Just like humans, a mother cow will only produce milk once she is pregnant, as her body prepares to feed her offspring. Each nutrient in cow’s milk has been evolutionarily designed to grow a 65 pound calf into a 400+ pound cow in just one year.
Now, what happens when human beings regularly consume milk created by cows, for cows? Let’s take a closer look at the scientific literature.
Potential Benefits of the GOMAD Diet
1. Weight Gain
If your primary goal is to gain weight, this diet may help you do so, as consuming a caloric surplus will most likely result in weight gain. However, the GOMAD diet requires that you consume roughly half of your daily calories from cow’s milk.
If your goal is to bulk up and gain weight, you can consume a surplus of calories without consuming cow's milk. In fact, there are undoubtedly healthier, safer foods to help you accomplish this goal.
Potential Health Concerns Of The GOMAD Diet
1. Increased Risk Of Cancer
Nearly 40 years ago, Thomas Colin Campbell, professor of nutritional biochemistry at Cornell University, carried out a landmark study that strongly correlated dairy consumption and tumor growth in mice.
Essentially, Campbell’s researchers exposed 344 mice to aflatoxin, a substance generally recognized to promote liver cancer.

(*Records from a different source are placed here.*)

import Summits.QuantumFields.YangMills.Theses.SmallFieldWidening

/-!
# Route `SmallFieldWidening`, crux r4 `PlainStabAdd` (stmt-QuantumFields-27718) — DEFINITIONS of LINE g6-B «additive unit-stability
# ladder», skeleton «local-split» (planner `ym-idea-1` g6): the level-`n` column map, the local plaquette neighbourhood, and the two
# registered stub statements `LocalSmallStep` (XL) ∕ `LocalNewLevelTail` (M)

This file carries, BYTE-IDENTICALLY, the four definitions of the registered skeleton `HOME/PlainStabAdd_localsplit.lean` of crux
`PlainStabAdd` (registered on stmt-QuantumFields-27718, 2026-08-28T11:58Z), so that the stubs can be proved and landed under `Theorems/`
BY NAME and the skeleton's composition `PlainStabAdd_holds_of_stubs` can import them instead of re-declaring them:
* `colUp n x` — the level-`n` block (column top) containing a finest-level site (`blockOf` iterated `n` times);
* `nearCol F K r q` — the finest plaquettes of run `K` whose level-`K` column top lies within `ℓ¹` torus distance `r` of the run-`K`
  copy of the unit plaquette `q`;
* `LocalSmallStep` — STUB 1 (XL, the RG content): the one-sided one-step comparison of the threshold-multiplied unit-plaquette tail
  restricted to the local small-field event of the new finest level, with interval-summable slack;
* `LocalNewLevelTail` — STUB 2 (M): the Gibbs masses of the local new-level LARGE-field events are summable along the ladder with a
  sub-Gaussian total, rate and power independent of the radius, uniformly in the family.
Nothing is proved here.  HONEST LABEL: rung R3 is a RECORD rung; no summit and nothing about the Yang–Mills mass gap is proved by this line.

References: T. Bałaban, CMP 102 (1985) 255–275 [Balaban1985UV3] ((7) p.257, (70)–(71) p.273, Lemma 3 p.269); CMP 109 (1987) 249–301
[Balaban1987RG1] ((0.1) p.252, Thm 1 p.259); CMP 122 (1989) 355–392 [Balaban1989LargeFieldII] (§1).
-/

noncomputable section

namespace Summit.QuantumFields.YangMills.Theorems.PlainStabAdd

open MeasureTheory
open scoped BigOperators
open Literature.MathematicalPhysics.QuantumFieldTheory.Balaban1983to89
open Literature.MathematicalPhysics.QuantumFieldTheory.Balaban1983to89.Missing
open Literature.MathematicalPhysics.QuantumFieldTheory.Balaban1983to89.T3ContinuumYM3Torus
open Literature.MathematicalPhysics.QuantumFieldTheory.Balaban1983to89.T3UnitScaleTilt
open Literature.MathematicalPhysics.QuantumFieldTheory.Balaban1983to89.T3UnitLawDensityEML (ℰp)
open Literature.MathematicalPhysics.QuantumFieldTheory.Balaban1983to89.T3LevelShift
open Summit.QuantumFields.YangMills.Theses.SmallFieldWidening

/-- The level-`n` block (column top) containing a finest-level site: `blockOf` iterated `n` times. [cite: Balaban1987RG1, (0.1) p.252] -/
def colUp {P : Params} : (n : ℕ) → Site P 0 → Site P n
  | 0 => fun x => x
  | n + 1 => fun x => blockOf (colUp n x)

/-- The finest plaquettes of run `K` whose level-`K` column top lies within `ℓ¹` torus distance `r` of (the run-`K` copy of) the unit plaquette
`q`. [cite: Balaban1985UV3, (70)-(71) p.273] -/
def nearCol (F : T3Family) (K r : ℕ) (q : Plaq (F.P 0) 0) : Set (Plaq (F.P K) 0) :=
  {p' | Site.tdist (colUp K p'.src) (plaqShift (F.sitesPerDir_unit K) q).src ≤ r}

/-- STUB 1 (XL, the RG content) «LocalSmallStep»: base tail at a prover-chosen starting run with a rate floor `c_b` fixed before the precision,
then the one-sided one-step comparison of the (threshold-multiplied) unit-plaquette tail RESTRICTED to the local small-field event of the new
finest level, with interval-summable slack `η·p(√γ)²` for every `η > 0` (the statement a prover must supply; Bałaban CMP 102 (70)–(71),
CMP 109 Thm 1, CMP 122 §1 are the nearest printed sources — this is a CRUX STUB of the route, not a published fact). -/
def LocalSmallStep : Prop :=
  ∀ (L : ℕ) (b₀ p₀ : ℝ), 0 < b₀ → 2 < p₀ → ∃ cb : ℝ, 0 < cb ∧ ∀ η : ℝ, 0 < η →
    ∃ (k₀ Nb r : ℕ) (γ₁ Cb A : ℝ), 1 ≤ k₀ ∧ 0 < γ₁ ∧ γ₁ ≤ 1 ∧ 0 ≤ Cb ∧
      ∀ (F : T3Family) (γ : ℝ), F.L = L → 0 < γ → γ ≤ γ₁ → ∀ q : Plaq (F.P 0) 0, ∃ ρ t : ℕ → ℝ,
        (∀ K : ℕ, 1 / 2 ≤ t K ∧ t K ≤ 1) ∧
        (gibbsK F ℰp γ k₀).real {U | t k₀ * θBal F.L γ b₀ p₀ 0 ≤ GaugeGroup.dist1 (GaugeField.plaqHol
              (Averaging.iter (fun i => BlockAveraging.blockAvg (P := F.P k₀) (j := i) ℰp) k₀ U) (plaqShift (F.sitesPerDir_unit k₀) q))} ≤
          Cb * (γ⁻¹) ^ Nb * Real.exp (-(cb * B10.pFun b₀ p₀ (Real.sqrt γ) ^ 2)) ∧
        (∀ k K : ℕ, k₀ ≤ k → ∑ j ∈ Finset.Ico k K, ρ j ≤ A + η * B10.pFun b₀ p₀ (Real.sqrt γ) ^ 2) ∧
        ∀ K : ℕ, k₀ ≤ K →
          (gibbsK F ℰp γ (K + 1)).real {U | PlaqSmallOn (nearCol F (K + 1) r q) (θBal F.L γ b₀ p₀ (K + 1)) U ∧
              t (K + 1) * θBal F.L γ b₀ p₀ 0 ≤ GaugeGroup.dist1 (GaugeField.plaqHol
              (Averaging.iter (fun i => BlockAveraging.blockAvg (P := F.P (K + 1)) (j := i) ℰp) (K + 1) U) (plaqShift (F.sitesPerDir_unit (K + 1)) q))} ≤
          Real.exp (ρ K) *
          (gibbsK F ℰp γ K).real {U | t K * θBal F.L γ b₀ p₀ 0 ≤ GaugeGroup.dist1 (GaugeField.plaqHol
              (Averaging.iter (fun i => BlockAveraging.blockAvg (P := F.P K) (j := i) ℰp) K U) (plaqShift (F.sitesPerDir_unit K) q))}

/-- STUB 2 (M, real analysis over the tree's volume-uniform finest-level plaquette tail) «LocalNewLevelTail»: the Gibbs masses of the local
new-level LARGE-field events are summable along the ladder with a sub-Gaussian total, rate and power independent of the radius, uniformly in the
family (a CRUX STUB of the route, provable from the tree's finest-level plaquette tail; not a published fact). -/
def LocalNewLevelTail : Prop :=
  ∀ (L : ℕ) (b₀ p₀ : ℝ), 0 < b₀ → 2 < p₀ → ∃ (γ₁ cτ : ℝ) (Nτ : ℕ), 0 < γ₁ ∧ γ₁ ≤ 1 ∧ 0 < cτ ∧
    ∀ r : ℕ, ∃ Cτ : ℝ, 0 ≤ Cτ ∧
      ∀ (F : T3Family) (γ : ℝ), F.L = L → 0 < γ → γ ≤ γ₁ → ∀ (q : Plaq (F.P 0) 0) (k₀ K : ℕ),
        ∑ k ∈ Finset.Ico k₀ K, (gibbsK F ℰp γ (k + 1)).real
            {U | ¬ PlaqSmallOn (nearCol F (k + 1) r q) (θBal F.L γ b₀ p₀ (k + 1)) U} ≤
          Cτ * (γ⁻¹) ^ Nτ * Real.exp (-(cτ * B10.pFun b₀ p₀ (Real.sqrt γ) ^ 2))

end Summit.QuantumFields.YangMills.Theorems.PlainStabAdd

end
import Summits.CriticalPhenomena.CardyFormulaZ2.Theorems.CardySelfRefinementLagHandOffHalfPlaneTwoArmUndockedLocality
import HarnessLib

/-!
# Tools for the multiscale sum of the undocked half-plane two-arm bound

Support file for the registered stub `stub_noTouch_undockedThreeArm` of crux
stmt-CriticalPhenomena-10268 (line `hitting-tournament`), towards the undocked half-plane two-arm
bound (X) for critical bond percolation on `ℤ²`.  Two tools of the multiscale summation
(H. Kesten's first good scale; here: first DOCKING scale):

* `real_le_sum_firstFail` — the abstract first-docking-scale union bound for bond percolation on
  `ℤ²` at `1/2`: if a.e. `ω ∈ E` lies in `D_j ∪ B_j` for every `j < J`, the `B_j` being determined
  by pairwise disjoint edge sets and `D_j` by an edge set disjoint from those of the `B_i`, `i < j`,
  then `P(E) ≤ Σ_{j<J} P(D_j) Π_{i<j} P(B_i) + Π_{i<J} P(B_i)` (independence of events determined
  by disjoint edge sets, `bondPercolation_real_inter_of_disjoint`);
* `stub_undockedTwoArm_threeArmScale_le` — the three-arm event of one scale, `U₂ □ D₁` (undocked
  two-arm event of radii `s/2, S'` and a closed dual crossing of `{2s+1 ≤ dist ≤ S'-8}`), has
  probability `≤ C ((s/2)/S')^θ ((2s+2)/(S'-9))^α` given the undocked two-arm bound with exponent
  `θ` and the RSW dual-crossing bound with exponent `α` (Reimer's inequality, both events local).

References: H. Kesten, Comm. Math. Phys. 109 (1987), proof of Lemma 4 [KestenScalingCMP1987];
D. Reimer, Combin. Probab. Comput. 9 (2000) [ReimerCPC2000]; G. Grimmett, *Percolation* (1999),
§2.2–2.3 [GrimmettPercolation1999].
-/

noncomputable section

open Set Metric Complex MeasureTheory
open Literature.Probability.Percolation Literature.Probability.LatticeModels

namespace Summit.CriticalPhenomena.CardyFormulaZ2.Cruxes.LagHandOff.HittingTournament

/-! ### The abstract first-docking-scale bound -/

/-- Finite intersections of events determined by sets are determined by the union. [folklore] -/
theorem determinedBy_biInter_range {B : ℕ → Set (BondConfig (Site 2))} {FB : ℕ → Set (Sym2 (Site 2))} {J : ℕ}
    (h : ∀ i < J, DeterminedBy (B i) (FB i)) (j : ℕ) (hj : j ≤ J) :
    DeterminedBy (⋂ i ∈ Finset.range j, B i) (⋃ i ∈ Finset.range j, FB i) := by
  rw [determinedBy_iff]
  intro ω ω' hωω'
  simp only [mem_iInter, Finset.mem_range]
  refine forall_congr' fun i => forall_congr' fun hi => ?_
  have hi' : i < J := lt_of_lt_of_le hi hj
  refine (determinedBy_iff _ _).1 (h i hi') ω ω' (Z2HalfPlane.inter_eq_of_subset hωω' ?_)
  exact subset_biUnion_of_mem (u := fun i => FB i) (Finset.mem_range.2 hi)

/-- **First-docking-scale union bound with independent scales** (bond percolation on `ℤ²` at
`1/2`): if almost every `ω ∈ E` lies, for every `j < J`, in `D_j ∪ B_j`, the `B_j` are determined
by pairwise disjoint sets `FB_j` of edges, and `D_j` by a set `FD_j` disjoint from `FB_i`, `i < j`,
then `P(E) ≤ Σ_{j<J} P(D_j) Π_{i<j} P(B_i) + Π_{i<J} P(B_i)`. [cite: KestenScalingCMP1987, proof of Lemma 4] -/
theorem real_le_sum_firstFail {J : ℕ} {E : Set (BondConfig (Site 2))} {D B : ℕ → Set (BondConfig (Site 2))}
    {FD FB : ℕ → Set (Sym2 (Site 2))}
    (hE : ∀ᵐ ω ∂(bondPercolation (zdGraph 2) half), ω ∈ E → ∀ j < J, ω ∈ D j ∨ ω ∈ B j)
    (hdetD : ∀ j < J, DeterminedBy (D j) (FD j)) (hdetB : ∀ j < J, DeterminedBy (B j) (FB j))
    (hmD : ∀ j < J, MeasurableSet (D j)) (hmB : ∀ j < J, MeasurableSet (B j))
    (hdisjB : ∀ i j, i < j → j < J → Disjoint (FB i) (FB j))
    (hdisjD : ∀ i j, i < j → j < J → Disjoint (FB i) (FD j)) :
    (bondPercolation (zdGraph 2) half).real E ≤
      ∑ j ∈ Finset.range J, (bondPercolation (zdGraph 2) half).real (D j) *
          ∏ i ∈ Finset.range j, (bondPercolation (zdGraph 2) half).real (B i) +
        ∏ i ∈ Finset.range J, (bondPercolation (zdGraph 2) half).real (B i) := by
  classical
  set μ := bondPercolation (zdGraph 2) half with hμ
  set F : ℕ → Set (BondConfig (Site 2)) := fun j => ⋂ i ∈ Finset.range j, B i with hF
  have hmF : ∀ j ≤ J, MeasurableSet (F j) := fun j hj =>
    MeasurableSet.biInter (Finset.range j).countable_toSet fun i hi => hmB i (lt_of_lt_of_le (Finset.mem_range.1 hi) hj)
  -- products
  have hprod : ∀ j ≤ J, μ.real (F j) = ∏ i ∈ Finset.range j, μ.real (B i) := by
    intro j hj
    induction j with
    | zero => simp [hF]
    | succ j ih =>
      have hjJ : j < J := Nat.lt_of_succ_le hj
      have hsplit : F (j + 1) = B j ∩ F j := by
        simp only [hF, Finset.range_add_one, Finset.set_biInter_insert]
      rw [hsplit, Finset.prod_range_succ, mul_comm]
      rw [bondPercolation_real_inter_of_disjoint (zdGraph 2) half ?_ (hdetB j hjJ)
        (determinedBy_biInter_range hdetB j hjJ.le) (hmB j hjJ) (hmF j hjJ.le), ih hjJ.le]
      rw [Set.disjoint_iUnion₂_right]
      exact fun i hi => (hdisjB i j (Finset.mem_range.1 hi) hjJ).symm
  -- independence of `D j` from `F j`
  have hind : ∀ j < J, μ.real (D j ∩ F j) = μ.real (D j) * μ.real (F j) := by
    intro j hj
    refine bondPercolation_real_inter_of_disjoint (zdGraph 2) half ?_ (hdetD j hj)
      (determinedBy_biInter_range hdetB j hj.le) (hmD j hj) (hmF j hj.le)
    rw [Set.disjoint_iUnion₂_right]
    exact fun i hi => (hdisjD i j (Finset.mem_range.1 hi) hj).symm
  -- the decomposition, almost everywhere
  have hdec : ∀ᵐ ω ∂μ, ω ∈ E → ω ∈ (⋃ j ∈ Finset.range J, (D j ∩ F j)) ∪ F J := by
    filter_upwards [hE] with ω hω hωE
    by_cases h : ∃ j, j < J ∧ ω ∈ D j
    · left
      obtain ⟨hj₀J, hj₀D⟩ := Nat.find_spec h
      have hmin : ∀ i < Nat.find h, ω ∉ D i := fun i hi hD => Nat.find_min h hi ⟨hi.trans hj₀J, hD⟩
      simp only [mem_iUnion, Finset.mem_range, mem_inter_iff, hF, mem_iInter]
      exact ⟨Nat.find h, hj₀J, hj₀D, fun i hi => ((hω hωE) i (hi.trans hj₀J)).resolve_left (hmin i hi)⟩
    · right
      push Not at h
      simp only [hF, mem_iInter, Finset.mem_range]
      exact fun i hi => ((hω hωE) i hi).resolve_left (h i hi)
  calc μ.real E ≤ μ.real ((⋃ j ∈ Finset.range J, (D j ∩ F j)) ∪ F J) := by
        simp only [measureReal_def]
        exact ENNReal.toReal_mono (measure_ne_top _ _) (measure_mono_ae (by filter_upwards [hdec] with ω hω h; exact hω h))
    _ ≤ μ.real (⋃ j ∈ Finset.range J, (D j ∩ F j)) + μ.real (F J) := measureReal_union_le _ _
    _ ≤ ∑ j ∈ Finset.range J, μ.real (D j ∩ F j) + μ.real (F J) := by
        gcongr; exact measureReal_biUnion_finset_le _ _
    _ = _ := by
        rw [hprod J le_rfl]
        congr 1
        exact Finset.sum_congr rfl fun j hj => by
          rw [hind j (Finset.mem_range.1 hj), hprod j (Finset.mem_range.1 hj).le]

/-! ### The three-arm event of one scale -/

/-- **`P(U₂ □ D₁) ≤ C ((s/2)/S')^θ · ((2s+2)/(S'-9))^α` at one scale**, from the undocked two-arm
bound with exponent `θ` (applied at mesh `1`, centre `x₁`, radii `s/2, S'`), the RSW bound for
closed dual crossings of the annulus `A(x₁; 2s+2, S'-9)`, and Reimer's inequality (both events are
local, `…UndockedLocality`). [cite: ReimerCPC2000, Thm. 1.1 (van den Berg–Kesten conjecture)] -/
theorem stub_undockedTwoArm_threeArmScale_le : ∀ {θ C cb K : ℝ},
    (∀ (x : ℂ) (δ r R : ℝ), 0 < δ → cb * δ ≤ r → K * r ≤ R → ∀ S : Set (Site 2),
      S = {v | r ≤ dist (meshPoint δ v) x ∧ dist (meshPoint δ v) x ≤ R ∧ x.im ≤ (meshPoint δ v).im} →
      (bondPercolation (zdGraph 2) half).real {ω | ∃ v w f g : Site 2,
        dist (meshPoint δ v) x ≤ 2 * r ∧ dist (meshPoint δ f) x ≤ 2 * r ∧
        R / 2 ≤ dist (meshPoint δ w) x ∧ R / 2 ≤ dist (meshPoint δ g) x ∧
        ω ∈ openConnIn S v w ∧ dualConfig ω ∈ openConnIn S f g} ≤ C * (r / R) ^ θ) →
    ∀ {α ca : ℝ}, (∀ (x : ℂ) (δ r R : ℝ), 0 < δ → ca * δ ≤ r → 2 * r ≤ R →
      (bondPercolation (zdGraph 2) half).real (annulusDualCrossing x δ r R) ≤ (r / R) ^ α) →
    ∀ (x₁ : ℂ) {s S' : ℝ}, cb ≤ s / 2 → K * (s / 2) ≤ S' → ca ≤ 2 * s + 2 → 2 * (2 * s + 2) ≤ S' - 9 →
    ∀ (S₂ T : Set (Site 2)),
    S₂ = {v : Site 2 | s / 2 ≤ dist (meshPoint 1 v) x₁ ∧ dist (meshPoint 1 v) x₁ ≤ S' ∧ x₁.im ≤ (meshPoint 1 v).im} →
    T = {v : Site 2 | 2 * s + 1 ≤ dist (meshPoint 1 v) x₁ ∧ dist (meshPoint 1 v) x₁ ≤ S' - 8} →
    (bondPercolation (zdGraph 2) half).real
      ({ω : BondConfig (Site 2) | ∃ v w f g : Site 2,
          dist (meshPoint 1 v) x₁ ≤ 2 * (s / 2) ∧ dist (meshPoint 1 f) x₁ ≤ 2 * (s / 2) ∧
          S' / 2 ≤ dist (meshPoint 1 w) x₁ ∧ S' / 2 ≤ dist (meshPoint 1 g) x₁ ∧
          ω ∈ openConnIn S₂ v w ∧ dualConfig ω ∈ openConnIn S₂ f g} □
        {ω : BondConfig (Site 2) | ∃ f g : Site 2, dist (meshPoint 1 f) x₁ ≤ 2 * s + 2 ∧
          S' - 9 ≤ dist (meshPoint 1 g) x₁ ∧ dualConfig ω ∈ openConnIn T f g}) ≤
      C * ((s / 2) / S') ^ θ * ((2 * s + 2) / (S' - 9)) ^ α := by
  intro θ C cb K hX α ca hRSW x₁ s S' hcb hK hca hsS S₂ T hS₂ hT
  set μ := bondPercolation (zdGraph 2) half with hμ
  set U : Set (BondConfig (Site 2)) := {ω | ∃ v w f g : Site 2,
      dist (meshPoint 1 v) x₁ ≤ 2 * (s / 2) ∧ dist (meshPoint 1 f) x₁ ≤ 2 * (s / 2) ∧
      S' / 2 ≤ dist (meshPoint 1 w) x₁ ∧ S' / 2 ≤ dist (meshPoint 1 g) x₁ ∧
      ω ∈ openConnIn S₂ v w ∧ dualConfig ω ∈ openConnIn S₂ f g} with hU
  set D : Set (BondConfig (Site 2)) := {ω | ∃ f g : Site 2, dist (meshPoint 1 f) x₁ ≤ 2 * s + 2 ∧
      S' - 9 ≤ dist (meshPoint 1 g) x₁ ∧ dualConfig ω ∈ openConnIn T f g} with hD
  -- locality
  have hS₂sub : S₂ ⊆ {v : Site 2 | s / 2 ≤ dist (meshPoint 1 v) x₁ ∧ dist (meshPoint 1 v) x₁ ≤ S'} := fun v hv => by
    rw [hS₂] at hv; exact ⟨hv.1, hv.2.1⟩
  have hTsub : T ⊆ {v : Site 2 | 2 * s + 1 ≤ dist (meshPoint 1 v) x₁ ∧ dist (meshPoint 1 v) x₁ ≤ S' - 8} := fun v hv => by
    rw [hT] at hv; exact hv
  have hUloc : IsLocalEvent U := isLocalEvent_of_determinedBy_edgeAnnulus
    (stub_undockedTwoArm_determinedBy_twoArm x₁ (s / 2) S' S₂ hS₂sub _ _ _ _)
  have hDloc : IsLocalEvent D := isLocalEvent_of_determinedBy_edgeAnnulus (determinedBy_dualArm x₁ _ _ T hTsub _ _)
  -- the two bounds
  have hUle : μ.real U ≤ C * ((s / 2) / S') ^ θ :=
    hX x₁ 1 (s / 2) S' one_pos (by linarith) hK S₂ (by rw [hS₂])
  have hDsub : D ⊆ annulusDualCrossing x₁ 1 (2 * s + 2) (S' - 9) := by
    rintro ω ⟨f, g, hf, hg, hconn⟩
    show dualConfig ω ∈ annulusOpenCrossing x₁ 1 (2 * s + 2) (S' - 9)
    rw [mem_annulusOpenCrossing_iff]
    refine ⟨f, hf, g, hg, openConnIn_mono (fun v hv => ?_) f g hconn⟩
    have := (hTsub hv).2
    show dist (meshPoint 1 v) x₁ ≤ S' - 9 + 2 * 1
    linarith
  have hDle : μ.real D ≤ ((2 * s + 2) / (S' - 9)) ^ α :=
    (measureReal_mono hDsub (measure_ne_top _ _)).trans (hRSW x₁ 1 _ _ one_pos (by linarith) hsS)
  calc μ.real (U □ D) ≤ μ.real U * μ.real D := reimer_holds (zdGraph 2) half hUloc hDloc
    _ ≤ C * ((s / 2) / S') ^ θ * ((2 * s + 2) / (S' - 9)) ^ α :=
        mul_le_mul hUle hDle measureReal_nonneg (le_trans measureReal_nonneg hUle)

end Summit.CriticalPhenomena.CardyFormulaZ2.Cruxes.LagHandOff.HittingTournament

Campbell then aimed to determine if the number of precancerous cell clusters called foci could be modulated through protein intake. A high protein diet was defined as 20% of calories from protein and the low protein diet contained only 5% of calories from protein.
In this case, the researchers fed the mice casein, the main protein found in dairy products.
The above graph demonstrates the important results of Campbell’s study. The mice that consumed a high protein diet throughout the 12 weeks (represented by the blue dotted line) experienced a consistent increase in the number of precancerous cells.
However, other mice were given alternating diets from high protein to low protein every three weeks. When the mice switched from a high casein diet to the low casein diet, their early cancer cell growth nearly turned off completely.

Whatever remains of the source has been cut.